Your shapefile, however, is defined in a projected coordinate system, so the position of each point is expressed with an (x, y) tuple in a two-dimensional plane. As implied by its name, this type of CRS defines the process of mapping every point on the surface of a sphere/ellipsoid to a plane (e.g. the projection), and geographers came up with plenty of ways to do just that across history.

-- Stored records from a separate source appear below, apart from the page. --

/-!
# T-NOCART / T-MRESCUE — ring-level pieces of the DILEMMA-point analysis (LEAD-MEMO-2 §1, §2, §4)

[OURS · L1 W4.5(b)] Helper for the research stub `stub_elnat_three_isolated` of the crux `EquisingularLiftNat`
(stmt-ResolutionOfSingularities-20038; route `EquisingularLift`, chain w45b; res-L1-w45b-lead-2 LEAD-MEMO-2 §4
«TYPED TARGETS», NAMING 2026-08-27T06:32:06Z «T-NOCART + T-MRESCUE in ONE file»). NOT a statement of any
manuscript; AI-written kernel lemmas of the cell `res-hironaka` (weaker than expert review). Typed by res-type-004.

**T-NOCART** («a regular `O`-curve with a section through `q` has regular special fibre at `q`»; LEAD-MEMO-2 §1:
a section of `D → Spec O` through a closed point `q` of `D_k` is an `O`-algebra retraction `𝒪_{D,q} → O`).
* `isLocalHom_of_retraction`, `mem_maximalIdeal_of_retraction` — a ring retraction `π : S → R` (`π ∘ ι = id`) of a
  LOCAL ring onto a non-trivial ring is automatically a local hom (it is surjective), and `ι(𝔪_R) ⊆ 𝔪_S`;
* `map_maximalIdeal_pow_le`, `notMem_maximalIdeal_sq_of_map`, `notMem_maximalIdeal_sq_of_retraction` (T-NOCART
  (i)) — `π(𝔪_S^n) ⊆ 𝔪_R^n`, hence `x ∉ 𝔪_R² ⇒ ι x ∉ 𝔪_S²`;
* `algebraMap_mem_maximalIdeal`, `algebraMap_notMem_maximalIdeal_sq`, `isRegularLocalRing_quotient_of_section`
  (T-NOCART (ii)) — `O` local, `ϖ ∈ 𝔪_O ∖ 𝔪_O²`, `S` a REGULAR local `O`-algebra with an `O`-algebra retraction
  `S →ₐ[O] O`: `ϖ·1 ∈ 𝔪_S ∖ 𝔪_S²`, so `S ⧸ ϖS` is regular local of dimension `dim S − 1` (tree
  `Literature.AlgebraicGeometry.Resolution.IsRegularLocalRing.quotient_span_singleton`, Matsumura Thm. 14.2);
* `uniformizer_mem_and_notMem_sq`, `isRegularLocalRing_quotient_of_section_of_irreducible`,
  `isEmpty_algHom_of_not_isRegularLocalRing` — the DVR case and the contrapositive «no section through a point where
  the special fibre is not regular» (LEAD-MEMO-2 §1 by-product).

**T-MRESCUE** («on `ab = x³`: `(a, x)` is not principal, `(a, x³) = (a)` is»; LEAD-MEMO-2 §2: on the `A₂` point
`{ab = x³}` the trace `(a, x³)·𝒪 = (a)` is USELESS = invertible, the trace `(a, x)·𝒪` of the sheet-tangent ramified
triple centre `C_M` — the prime of the non-Cartier line `L = {a = x = 0}` — is USEFUL = not invertible).
* `span_pair_eq_span_singleton_of_mul_eq` — any commutative ring: `a * b = x ^ 3 ⇒ (a, x³) = (a)`;
* `isPrincipal_span_pair_iff_dvd_or_dvd` — LOCAL ring: `(u, v)` is principal iff `u ∣ v ∨ v ∣ u` (elementary);
  `not_isPrincipal_span_pair_of_not_dvd`;
* the model `A = k[[x,a,b]]/(ab − x³) = MvPowerSeries (Fin 3) k ⧸ (X 1 * X 2 − X 0 ^ 3)` (`x = X 0`, `a = X 1`,
  `b = X 2`; `k` any field): `model_isLocalRing`, `model_mul_eq_pow`, `model_not_dvd_left/right` (coefficient
  tests in `k[[x,a,b]]` at the monomials `x`, `a`), **`model_not_isPrincipal`** (`(ā, x̄)` NOT principal), **`model_span_pair_eq`**
  (`(ā, x̄³) = (ā)`), `mem_span_of_X_one_mul_mem` / **`model_mem_nonZeroDivisors`** (`ā` is a non-zero-divisor of
  `A`: the USELESS trace `(ā)` is an invertible ideal) — in particular `ā, x̄ ≠ 0`.

No definitions (rings and generators are spelled out in each statement). References: folklore commutative algebra;
Matsumura, *Commutative Ring Theory*, Thm. 14.2 (through the tree file); LEAD-MEMO-2 (cell-internal, OURS).
-/

-- single-problem summit: the doubled namespace component `ResolutionOfSingularities` is forced
set_option linter.dupNamespace false
import Literature.Geometry.Kaehler.TorusDolbeaultRegularityCases
import Literature.Geometry.Kaehler.TorusDolbeaultRegularityGlobal
import Literature.Geometry.Kaehler.TorusDolbeaultCompactAll
import Literature.NumberTheory.Transcendental.KaehlerHodgeAdjointProofs
import Mathlib.Analysis.InnerProductSpace.Dual
import HarnessLib

/-!
# Warner's regularity theorem 6.5 for `Δ_∂̄` on `A^{p,q}(M)` (weak solutions are smooth)

F. W. Warner, GTM 94 (1983), Thm. 6.5 / 6.32, for the `∂̄`-Laplacian of a compact Hermitian
manifold: a bounded weak solution `ℓ` of `Δ_∂̄ w = α` (`ℓ(Δ_∂̄ φ) = ⟪α, φ⟫`) is represented by a
smooth form, `ℓ(φ) = ⟪w, φ⟫`. Assembled from the local representation
(`CL2SmoothForms.exists_local_repr_dolbeault*`) and the gluing
(`CL2SmoothForms.exists_global_repr_of_local`) in every degree, the degenerate dimension `n = 0`
being finite-dimensional; then restricted to the forms of type `(p,q)` through the `L²`-bounded type
projection (types are `L²`-orthogonal for a Hermitian metric; the projection is built inside the proof). The result `CL2SmoothForms.pq_regular`
is the regularity hypothesis `hR` of the elliptic reduction of the Frölicher inequality.

## References

* F. W. Warner, GTM 94 (1983), Thm. 6.5, 6.32. [WarnerGTM94]
* C. Voisin, Hodge Theory and Complex Algebraic Geometry I (2002), §5.1. [VoisinHodgeI2002]
-/

noncomputable section

open scoped Manifold ContDiff Topology NNReal ENNReal ComplexConjugate ComplexInnerProductSpace
open Bundle Set Function Module Filter Complex Finset
open Literature.NumberTheory.Transcendental

namespace Literature.Geometry.Kaehler

variable {E : Type*} [NormedAddCommGroup E] [NormedSpace ℂ E] [FiniteDimensional ℂ E]
  {n : ℕ} [Fact (finrank ℝ E = n)] [MeasurableSpace E] [BorelSpace E]
  {M : Type*} [TopologicalSpace M] [ChartedSpace E M] [T2Space M] [CompactSpace M]
  [IsManifold 𝓘(ℂ, E) ω M] [IsManifold 𝓘(ℝ, E) ∞ M]
  [RiemannianBundle (fun x : M ↦ TangentSpace 𝓘(ℝ, E) x)]
  [IsContMDiffRiemannianBundle 𝓘(ℝ, E) ∞ E (fun x : M ↦ TangentSpace 𝓘(ℝ, E) x)]
  (o : (x : M) → Orientation ℝ (TangentSpace 𝓘(ℝ, E) x) (Fin n)) {k m : ℕ}
  [Fact (IsSmoothForm (riemannianVolumeForm o))]

/-! ### Regularity in every degree -/

omit [IsManifold 𝓘(ℂ, E) ω M] in
/-- In dimension `0` every bounded functional on `A^k(M; ℂ)` is represented (finite-dimensional
Riesz). [folklore] -/
theorem CL2SmoothForms.regular_of_finrank_zero (hn : n = 0) {j : ℕ} (ℓ : CL2SmoothForms o j →L[ℂ] ℂ) :
    ∃ w : CL2SmoothForms o j, ∀ φ, ℓ φ = ⟪w, φ⟫ := by
  haveI := CL2SmoothForms.finiteDimensional_of_finrank_zero o hn j
  haveI : CompleteSpace (CL2SmoothForms o j) := FiniteDimensional.complete ℂ _
  exact ⟨(InnerProductSpace.toDual ℂ (CL2SmoothForms o j)).symm ℓ, fun φ ↦ by
    rw [InnerProductSpace.toDual_symm_apply]⟩

omit [IsManifold 𝓘(ℂ, E) ω M] in
/-- From a global smooth representative on smooth forms to the pre-Hilbert statement. [folklore] -/
theorem CL2SmoothForms.regular_of_repr {j : ℕ} (ℓ : CL2SmoothForms o j →L[ℂ] ℂ)
    (h : ∃ (w : MForm 𝓘(ℝ, E) M ℂ j) (hw : IsSmoothForm w), ∀ (t : MForm 𝓘(ℝ, E) M ℂ j) (ht : IsSmoothForm t),
      ℓ (CL2SmoothForms.mk o t ht) = ⟪CL2SmoothForms.mk o w hw, CL2SmoothForms.mk o t ht⟫) :
    ∃ w : CL2SmoothForms o j, ∀ φ, ℓ φ = ⟪w, φ⟫ := by
  obtain ⟨w, hw, hrep⟩ := h
  exact ⟨CL2SmoothForms.mk o w hw, fun φ ↦ by rw [← CL2SmoothForms.mk_toForm o φ]; exact hrep _ _⟩

/-- **Warner's Theorem 6.5 for `Δ_∂̄` in every degree** `K + m = n` (Hermitian metric): a bounded
weak solution `ℓ(Δ_∂̄ φ) = ⟪α, φ⟫` on `A^K(M; ℂ)` is represented, `ℓ = ⟪w, ·⟫`. [cite: WarnerGTM94, Thm. 6.5] -/
theorem CL2SmoothForms.dolbeaultLaplacian_regular_all
    (hH : ∀ (x : M) (v w : TangentSpace 𝓘(ℝ, E) x), inner ℝ (tangentJ E x v) (tangentJ E x w) = inner ℝ v w) :
    ∀ (K m : ℕ) (h : K + m = n) (α : CL2SmoothForms o K) (ℓ : CL2SmoothForms o K →L[ℂ] ℂ),
      (∀ φ, ℓ (CL2SmoothForms.dolbeaultLaplacian o h φ) = ⟪α, φ⟫) → ∃ w : CL2SmoothForms o K, ∀ φ, ℓ φ = ⟪w, φ⟫
  | 0, 0, h, _, ℓ, _ => CL2SmoothForms.regular_of_finrank_zero o (by omega) ℓ
  | 0, m + 1, h, α, ℓ, hweak => CL2SmoothForms.regular_of_repr o ℓ
      (CL2SmoothForms.exists_global_repr_of_local o ℓ fun p ↦
        CL2SmoothForms.exists_local_repr_dolbeault_zero o hH h p α ℓ hweak)
  | K + 1, 0, h, α, ℓ, hweak => CL2SmoothForms.regular_of_repr o ℓ
      (CL2SmoothForms.exists_global_repr_of_local o ℓ fun p ↦
        CL2SmoothForms.exists_local_repr_dolbeault_top o hH h p α ℓ hweak)
  | K + 1, m + 1, h, α, ℓ, hweak => CL2SmoothForms.regular_of_repr o ℓ
      (CL2SmoothForms.exists_global_repr_of_local o ℓ fun p ↦
        CL2SmoothForms.exists_local_repr_dolbeault o hH h p α ℓ hweak)

/-! ### The type projection and the restriction to `A^{p,q}` -/

/-- **Types are `L²`-orthogonal**: `⟪α, φ⟫ = ⟪α, φ^{p,q}⟫` for `α` of type `(p,q)` (Hermitian metric;
the other type components of `φ` have other rotation weights). [cite: VoisinHodgeI2002, §5.1.1] -/
theorem CL2SmoothForms.inner_eq_inner_typeComponent
    (hH : ∀ (x : M) (v w : TangentSpace 𝓘(ℝ, E) x), inner ℝ (tangentJ E x v) (tangentJ E x w) = inner ℝ v w)
    {p q : ℕ} (h : (p + q) + m = n) {α : CL2SmoothForms o (p + q)} (hα : α ∈ CL2SmoothForms.pq o p q)
    (φ : CL2SmoothForms o (p + q)) :
    ⟪α, φ⟫ = ⟪α, CL2SmoothForms.mk o ((CL2SmoothForms.toForm o φ).typeComponent p q)
      ((CL2SmoothForms.isSmoothForm_toForm o φ).typeComponent p q)⟫ := by
  have ho : IsSmoothForm (riemannianVolumeForm o) := Fact.out
  haveI : IsContinuousRiemannianBundle E (fun x : M ↦ TangentSpace 𝓘(ℝ, E) x) :=
    isContinuousRiemannianBundle_of_isContMDiffRiemannianBundle 𝓘(ℝ, E) ∞
  rw [CL2SmoothForms.mem_pq_iff] at hα
  have hαs := CL2SmoothForms.isSmoothForm_toForm o α
  have hφs := CL2SmoothForms.isSmoothForm_toForm o φ
  rw [CL2SmoothForms.inner_def, CL2SmoothForms.inner_def, CL2SmoothForms.toForm_mk]
  conv_lhs => rw [← sum_antidiagonal_typeComponent_holds (CL2SmoothForms.toForm o φ)]
  rw [MForm.cl2Inner_sum_right o ho h _ hαs _ (fun pq _ ↦ hφs.typeComponent pq.1 pq.2), Finset.sum_eq_single (p, q)]
  · rintro ⟨a, b⟩ hab hne
    rw [mem_antidiagonal] at hab
    dsimp only at hab ⊢
    have hw : ((p : ℤ) - q : ℤ) ≠ (a : ℤ) - b := by
      intro hpw
      apply hne
      have h1 : a = p := by omega
      have h2 : b = q := by omega
      rw [h1, h2]
    exact MForm.cl2Inner_eq_zero_of_weight_ne o hH ho h hw hαs (hφs.typeComponent a b)
      hα.apply_comp_tangentRotate (isOfType_typeComponent_holds hab _).apply_comp_tangentRotate
  · intro habs
    exact (habs (mem_antidiagonal.2 (rfl : (p, q).1 + (p, q).2 = p + q))).elim

/-- The type component of a form of type `(p,q)` is the form. [folklore] -/
theorem CL2SmoothForms.mk_typeComponent_of_mem {p q : ℕ} {α : CL2SmoothForms o (p + q)} (hα : α ∈ CL2SmoothForms.pq o p q) :
    CL2SmoothForms.mk o ((CL2SmoothForms.toForm o α).typeComponent p q)
      ((CL2SmoothForms.isSmoothForm_toForm o α).typeComponent p q) = α := by
  apply (CL2SmoothForms.toForm_inj o).1
  rw [CL2SmoothForms.toForm_mk]
  exact ((CL2SmoothForms.mem_pq_iff o α).1 hα).typeComponent_eq_self

/-- The type component lies in `A^{p,q}`. [folklore] -/
theorem CL2SmoothForms.mk_typeComponent_mem (p q : ℕ) (φ : CL2SmoothForms o (p + q)) :
    CL2SmoothForms.mk o ((CL2SmoothForms.toForm o φ).typeComponent p q)
      ((CL2SmoothForms.isSmoothForm_toForm o φ).typeComponent p q) ∈ CL2SmoothForms.pq o p q := by
  rw [CL2SmoothForms.mem_pq_iff, CL2SmoothForms.toForm_mk]
  exact isOfType_typeComponent_holds rfl _

/-- **The type projection is `L²`-bounded** (norm `≤ 1`): `‖φ^{p,q}‖ ≤ ‖φ‖`. [cite: VoisinHodgeI2002, §5.1.1] -/
theorem CL2SmoothForms.norm_mk_typeComponent_le
    (hH : ∀ (x : M) (v w : TangentSpace 𝓘(ℝ, E) x), inner ℝ (tangentJ E x v) (tangentJ E x w) = inner ℝ v w)
    {p q : ℕ} (h : (p + q) + m = n) (φ : CL2SmoothForms o (p + q)) :
    ‖CL2SmoothForms.mk o ((CL2SmoothForms.toForm o φ).typeComponent p q)
      ((CL2SmoothForms.isSmoothForm_toForm o φ).typeComponent p q)‖ ≤ ‖φ‖ := by
  set P : CL2SmoothForms o (p + q) := CL2SmoothForms.mk o ((CL2SmoothForms.toForm o φ).typeComponent p q)
    ((CL2SmoothForms.isSmoothForm_toForm o φ).typeComponent p q) with hP
  have hPmem : P ∈ CL2SmoothForms.pq o p q := CL2SmoothForms.mk_typeComponent_mem o p q φ
  have h1 : ⟪P, φ⟫ = ⟪P, P⟫ := CL2SmoothForms.inner_eq_inner_typeComponent o hH h hPmem φ
  have h2 : ‖P‖ ^ 2 = (⟪P, φ⟫).re := by rw [h1, ← inner_self_eq_norm_sq (𝕜 := ℂ)]; rfl
  have h3 : (⟪P, φ⟫).re ≤ ‖P‖ * ‖φ‖ := by simpa using re_inner_le_norm (𝕜 := ℂ) P φ
  have hP0 : 0 ≤ ‖P‖ := norm_nonneg _
  by_cases hz : ‖P‖ = 0
  · rw [hz]; exact norm_nonneg _
  · have hpos : 0 < ‖P‖ := lt_of_le_of_ne hP0 (Ne.symm hz)
    nlinarith [h2, h3]

/-- `⟪a, φ^{p,q}⟫ = ⟪a, φ⟫` for `a ∈ A^{p,q}`. [folklore] -/
theorem CL2SmoothForms.inner_mk_typeComponent_of_mem
    (hH : ∀ (x : M) (v w : TangentSpace 𝓘(ℝ, E) x), inner ℝ (tangentJ E x v) (tangentJ E x w) = inner ℝ v w)
    {p q : ℕ} (h : (p + q) + m = n) {a : CL2SmoothForms o (p + q)} (ha : a ∈ CL2SmoothForms.pq o p q)
    (φ : CL2SmoothForms o (p + q)) :
    ⟪a, CL2SmoothForms.mk o ((CL2SmoothForms.toForm o φ).typeComponent p q)
      ((CL2SmoothForms.isSmoothForm_toForm o φ).typeComponent p q)⟫ = ⟪a, φ⟫ :=
  (CL2SmoothForms.inner_eq_inner_typeComponent o hH h ha φ).symm

/-- **The type projection commutes with `Δ_∂̄`** (from symmetry of `Δ_∂̄`, its invariance of
`A^{p,q}` and the orthogonality of types). [cite: VoisinHodgeI2002, §5.1.4] -/
theorem CL2SmoothForms.mk_typeComponent_dolbeaultLaplacian
    (hH : ∀ (x : M) (v w : TangentSpace 𝓘(ℝ, E) x), inner ℝ (tangentJ E x v) (tangentJ E x w) = inner ℝ v w)
    {p q : ℕ} (h : (p + q) + m = n) (φ : CL2SmoothForms o (p + q)) :
    CL2SmoothForms.mk o ((CL2SmoothForms.toForm o (CL2SmoothForms.dolbeaultLaplacian o h φ)).typeComponent p q)
        ((CL2SmoothForms.isSmoothForm_toForm o _).typeComponent p q) =
      CL2SmoothForms.dolbeaultLaplacian o h (CL2SmoothForms.mk o ((CL2SmoothForms.toForm o φ).typeComponent p q)
        ((CL2SmoothForms.isSmoothForm_toForm o φ).typeComponent p q)) := by
  haveI : IsContinuousRiemannianBundle E (fun x : M ↦ TangentSpace 𝓘(ℝ, E) x) :=
    isContinuousRiemannianBundle_of_isContMDiffRiemannianBundle 𝓘(ℝ, E) ∞
  have hsymm := CL2SmoothForms.dolbeaultLaplacian_isSymmetric o hH h (k := p + q)
  set P := fun ψ : CL2SmoothForms o (p + q) ↦ CL2SmoothForms.mk o ((CL2SmoothForms.toForm o ψ).typeComponent p q)
    ((CL2SmoothForms.isSmoothForm_toForm o ψ).typeComponent p q) with hP
  have hPmem : ∀ ψ, P ψ ∈ CL2SmoothForms.pq o p q := fun ψ ↦ CL2SmoothForms.mk_typeComponent_mem o p q ψ
  have hΔmem : ∀ ψ, CL2SmoothForms.dolbeaultLaplacian o h (P ψ) ∈ CL2SmoothForms.pq o p q := fun ψ ↦
    CL2SmoothForms.dolbeaultLaplacian_mem_pq o hH h _ (hPmem ψ)
  change P (CL2SmoothForms.dolbeaultLaplacian o h φ) = CL2SmoothForms.dolbeaultLaplacian o h (P φ)
  refine ext_inner_right ℂ fun ψ ↦ ?_
  -- both sides pair with `ψ` to `⟪P φ, Δ (P ψ)⟫`
  have hl : ⟪P (CL2SmoothForms.dolbeaultLaplacian o h φ), ψ⟫ = ⟪P φ, CL2SmoothForms.dolbeaultLaplacian o h (P ψ)⟫ := by
    have h1 : ⟪P (CL2SmoothForms.dolbeaultLaplacian o h φ), ψ⟫ =
        ⟪P (CL2SmoothForms.dolbeaultLaplacian o h φ), P ψ⟫ :=
      (CL2SmoothForms.inner_mk_typeComponent_of_mem o hH h (hPmem _) ψ).symm
    have h2 : ⟪P (CL2SmoothForms.dolbeaultLaplacian o h φ), P ψ⟫ = ⟪CL2SmoothForms.dolbeaultLaplacian o h φ, P ψ⟫ := by
      rw [← inner_conj_symm, CL2SmoothForms.inner_mk_typeComponent_of_mem o hH h (hPmem ψ), inner_conj_symm]
    have h3 : ⟪CL2SmoothForms.dolbeaultLaplacian o h φ, P ψ⟫ = ⟪φ, CL2SmoothForms.dolbeaultLaplacian o h (P ψ)⟫ := hsymm φ (P ψ)
    have h4 : ⟪φ, CL2SmoothForms.dolbeaultLaplacian o h (P ψ)⟫ = ⟪P φ, CL2SmoothForms.dolbeaultLaplacian o h (P ψ)⟫ := by
      rw [← inner_conj_symm, ← CL2SmoothForms.inner_mk_typeComponent_of_mem o hH h (hΔmem ψ) φ, inner_conj_symm]
    rw [h1, h2, h3, h4]
  have hr : ⟪CL2SmoothForms.dolbeaultLaplacian o h (P φ), ψ⟫ = ⟪P φ, CL2SmoothForms.dolbeaultLaplacian o h (P ψ)⟫ := by
    have h1 : ⟪CL2SmoothForms.dolbeaultLaplacian o h (P φ), ψ⟫ = ⟪CL2SmoothForms.dolbeaultLaplacian o h (P φ), P ψ⟫ :=
      (CL2SmoothForms.inner_mk_typeComponent_of_mem o hH h (hΔmem φ) ψ).symm
    rw [h1, hsymm (P φ) (P ψ)]
  rw [hl, hr]

/-- **Warner's Theorem 6.5 for `Δ_∂̄` on `A^{p,q}(M)`**: a bounded weak solution
`ℓ(Δ_∂̄ φ) = ⟪α, φ⟫` on `A^{p,q}(M)` is represented, `ℓ = ⟪w, ·⟫` with `w ∈ A^{p,q}(M)` — the
regularity hypothesis `hR` of the elliptic reduction of the Frölicher inequality (extend `ℓ` by the
`L²`-bounded type projection, represent on `A^{p+q}(M; ℂ)`, project back). [cite: WarnerGTM94, Thm. 6.5] -/
theorem CL2SmoothForms.pq_regular
    (hH : ∀ (x : M) (v w : TangentSpace 𝓘(ℝ, E) x), inner ℝ (tangentJ E x v) (tangentJ E x w) = inner ℝ v w)
    (p q : ℕ) (h : (p + q) + m = n) (α : CL2SmoothForms.pq o p q) (ℓ : CL2SmoothForms.pq o p q →L[ℂ] ℂ)
    (hweak : ∀ φ, ℓ (CL2SmoothForms.pqLaplacian o hH p q h φ) = ⟪α, φ⟫) :
    ∃ w : CL2SmoothForms.pq o p q, ∀ φ, ℓ φ = ⟪w, φ⟫ := by
  -- the type projection as a continuous linear map
  let Pl : CL2SmoothForms o (p + q) →ₗ[ℂ] CL2SmoothForms.pq o p q :=
    { toFun := fun φ ↦ ⟨CL2SmoothForms.mk o ((CL2SmoothForms.toForm o φ).typeComponent p q)
        ((CL2SmoothForms.isSmoothForm_toForm o φ).typeComponent p q), CL2SmoothForms.mk_typeComponent_mem o p q φ⟩
      map_add' := fun φ ψ ↦ by
        apply Subtype.ext
        apply (CL2SmoothForms.toForm_inj o).1
        simp only [Submodule.coe_add, CL2SmoothForms.toForm_mk, CL2SmoothForms.toForm_add, MForm.typeComponent_add]
      map_smul' := fun c φ ↦ by
        apply Subtype.ext
        apply (CL2SmoothForms.toForm_inj o).1
        simp only [Submodule.coe_smul, CL2SmoothForms.toForm_mk, CL2SmoothForms.toForm_smul, MForm.typeComponent_smul,
          RingHom.id_apply] }
  have hPl : ∀ φ, ((Pl φ : CL2SmoothForms.pq o p q) : CL2SmoothForms o (p + q)) =
      CL2SmoothForms.mk o ((CL2SmoothForms.toForm o φ).typeComponent p q)
        ((CL2SmoothForms.isSmoothForm_toForm o φ).typeComponent p q) := fun _ ↦ rfl
  let Pr : CL2SmoothForms o (p + q) →L[ℂ] CL2SmoothForms.pq o p q := Pl.mkContinuous 1 fun φ ↦ by
    rw [one_mul, Submodule.coe_norm, hPl]; exact CL2SmoothForms.norm_mk_typeComponent_le o hH h φ
  have hPr : ∀ φ, ((Pr φ : CL2SmoothForms.pq o p q) : CL2SmoothForms o (p + q)) =
      CL2SmoothForms.mk o ((CL2SmoothForms.toForm o φ).typeComponent p q)
        ((CL2SmoothForms.isSmoothForm_toForm o φ).typeComponent p q) := fun _ ↦ rfl
  have hPr_mem : ∀ φ : CL2SmoothForms.pq o p q, Pr (φ : CL2SmoothForms o (p + q)) = φ := fun φ ↦
    Subtype.ext (by rw [hPr]; exact CL2SmoothForms.mk_typeComponent_of_mem o φ.2)
  have hPrΔ : ∀ φ, Pr (CL2SmoothForms.dolbeaultLaplacian o h φ) =
      CL2SmoothForms.pqLaplacian o hH p q h (Pr φ) := fun φ ↦
    Subtype.ext (by
      rw [hPr]
      change _ = CL2SmoothForms.dolbeaultLaplacian o h ((Pr φ : CL2SmoothForms.pq o p q) : CL2SmoothForms o (p + q))
      rw [hPr]; exact CL2SmoothForms.mk_typeComponent_dolbeaultLaplacian o hH h φ)
  -- the extended functional is a weak solution on `A^{p+q}(M; ℂ)`
  set ℓ' : CL2SmoothForms o (p + q) →L[ℂ] ℂ := ℓ.comp Pr with hℓ'
  have hweak' : ∀ φ, ℓ' (CL2SmoothForms.dolbeaultLaplacian o h φ) = ⟪(α : CL2SmoothForms o (p + q)), φ⟫ := fun φ ↦ by
    rw [hℓ', ContinuousLinearMap.comp_apply, hPrΔ, hweak, Submodule.coe_inner, hPr,
      CL2SmoothForms.inner_mk_typeComponent_of_mem o hH h α.2]
  obtain ⟨w, hw⟩ := CL2SmoothForms.dolbeaultLaplacian_regular_all o hH (p + q) m h (α : CL2SmoothForms o (p + q)) ℓ' hweak'
  refine ⟨Pr w, fun φ ↦ ?_⟩
  have h1 : ℓ φ = ℓ' (φ : CL2SmoothForms o (p + q)) := by
    rw [hℓ', ContinuousLinearMap.comp_apply, hPr_mem]
  rw [h1, hw, Submodule.coe_inner, hPr, ← inner_conj_symm,
    ← CL2SmoothForms.inner_mk_typeComponent_of_mem o hH h φ.2 w, inner_conj_symm]

end Literature.Geometry.Kaehler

How are you supposed to deal with CRS?

You must first find out in which CRS both your dataset and your shapefile are expressed. It is very often expressed as an EPSG code, and you should find this information where you found your dataset/shapefile. It might also already be included in the file you used, in which case it might already be present in your GeoDataFrame and you can find it using:

>>> gdf.crs
<Geographic 2D CRS: EPSG:4326>
Name: WGS 84
Axis Info [ellipsoidal]:
- Lat[north]: Geodetic latitude (degree)
- Lon[east]: Geodetic longitude (degree)
Area of Use:
- name: World.
- bounds: (-180.0, -90.0, 180.0, 90.0)
Datum: World Geodetic System 1984 ensemble
- Ellipsoid: WGS 84
- Prime Meridian: Greenwich

If it's not already there, you need to set it:

# set it in place...
gdf.set_crs(my_crs, inplace=True)

# ... or not
gdf = gdf.set_crs(my_crs)

Once the CRS is properly defined, you only need to decide in which target CRS you want to draw your map, and change the CRS of both your dataset and your shapefile to this target CRS. Luckily, geopandas knows how to do that:

# set it in place...
gdf.to_crs(target_crs, inplace=True)

# ... or not
gdf = gdf.to_crs(target_crs)

Now that both your dataset and your shapefile share the same CRS, your plot should be fine!

Last note: There is a reasonable chance that your dataset is using EPSG:4326 and your shapefile is using EPSG:3857.